*What you have to do*:
If a line in the data has the string "KontsevichZagierPeriods", please show it.
______________________________
/-!
# drefute — `stub_dilationCalculus` of line `dilation-homotopy-transposition` (crux stmt-KontsevichZagierPeriods-3930)

The dilation calculus of the cubical integrand `f_s`: Euler homogeneity
`∂_λ[λ f_s(σ_λ x)] = K_s(σ_λ x)`, continuity on `[0,1]`, `K_s ≥ 0`, and semialgebraicity of the peak
kernel and of its primitive on the big band.
-/

noncomputable section
set_option linter.dupNamespace false
open Set MeasureTheory MvPolynomial
open Literature.NumberTheory.Transcendental
open Literature.ModelTheory.ExponentialFields (IsSemialgebraic)

namespace Summit.KontsevichZagierPeriods.KontsevichZagierPeriods.Cruxes.HoffmanRelationInKZ.DrefuteCalc

variable {n : ℕ}

/-- The block product `T_m(x) = ∏_{j<m} x_j` (exactly the sub-term of the stubs). -/
def Tm (m : ℕ) (x : Fin n → ℝ) : ℝ := ∏ j : Fin n, if (j : ℕ) < m then x j else 1

theorem Tm_zero (x : Fin n → ℝ) : Tm 0 x = 1 := by
  simp [Tm]

theorem Tm_nonneg {m : ℕ} {x : Fin n → ℝ} (hx : ∀ j, 0 ≤ x j) : 0 ≤ Tm m x :=
  Finset.prod_nonneg fun j _ => by split_ifs <;> simp [hx j]

theorem Tm_pos {m : ℕ} {x : Fin n → ℝ} (hx : ∀ j, 0 < x j) : 0 < Tm m x :=
  Finset.prod_pos fun j _ => by split_ifs <;> simp [hx j]

theorem Tm_le_one {m : ℕ} {x : Fin n → ℝ} (hx : ∀ j, x j ∈ Icc (0:ℝ) 1) : Tm m x ≤ 1 :=
  Finset.prod_le_one (fun j _ => by split_ifs <;> simp [(hx j).1]) fun j _ => by
    split_ifs <;> simp [(hx j).2]

/-- For `m ≥ 1` (and `n ≥ 1`) the block product is `< 1` on the open cube. -/
theorem Tm_lt_one {m : ℕ} (hm : 1 ≤ m) (hn : 0 < n) {x : Fin n → ℝ} (hx : ∀ j, x j ∈ Ioo (0:ℝ) 1) :
    Tm m x < 1 := by
  have h0 : (⟨0, hn⟩ : Fin n) ∈ (Finset.univ : Finset (Fin n)) := Finset.mem_univ _
  rw [Tm, ← Finset.mul_prod_erase _ _ h0]
  have h1 : (if ((⟨0, hn⟩ : Fin n) : ℕ) < m then x ⟨0, hn⟩ else 1) = x ⟨0, hn⟩ := by
    simp [show (0:ℕ) < m from hm]
  rw [h1]
  have h2 : ∏ j ∈ Finset.univ.erase (⟨0, hn⟩ : Fin n), (if (j : ℕ) < m then x j else 1) ≤ 1 :=
    Finset.prod_le_one (fun j _ => by split_ifs <;> simp [(hx j).1.le]) fun j _ => by
      split_ifs <;> simp [(hx j).2.le]
  have h3 : 0 ≤ ∏ j ∈ Finset.univ.erase (⟨0, hn⟩ : Fin n), (if (j : ℕ) < m then x j else 1) :=
    Finset.prod_nonneg fun j _ => by split_ifs <;> simp [(hx j).1.le]
  calc x ⟨0, hn⟩ * _ ≤ x ⟨0, hn⟩ * 1 := mul_le_mul_of_nonneg_left h2 (hx _).1.le
    _ < 1 := by simpa using (hx _).2

section Shear

variable (σ : ℝ → (Fin n → ℝ) → (Fin n → ℝ))
  (hσ : ∀ (c : ℝ) (x : Fin n → ℝ) (j : Fin n), σ c x j = if (j : ℕ) = 0 then c * x j else x j)
include hσ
______________________________
*Response to this exercise*:
# drefute — `stub_dilationCalculus` of line `dilation-homotopy-transposition` (crux stmt-KontsevichZagierPeriods-3930)
namespace Summit.KontsevichZagierPeriods.KontsevichZagierPeriods.Cruxes.HoffmanRelationInKZ.DrefuteCalc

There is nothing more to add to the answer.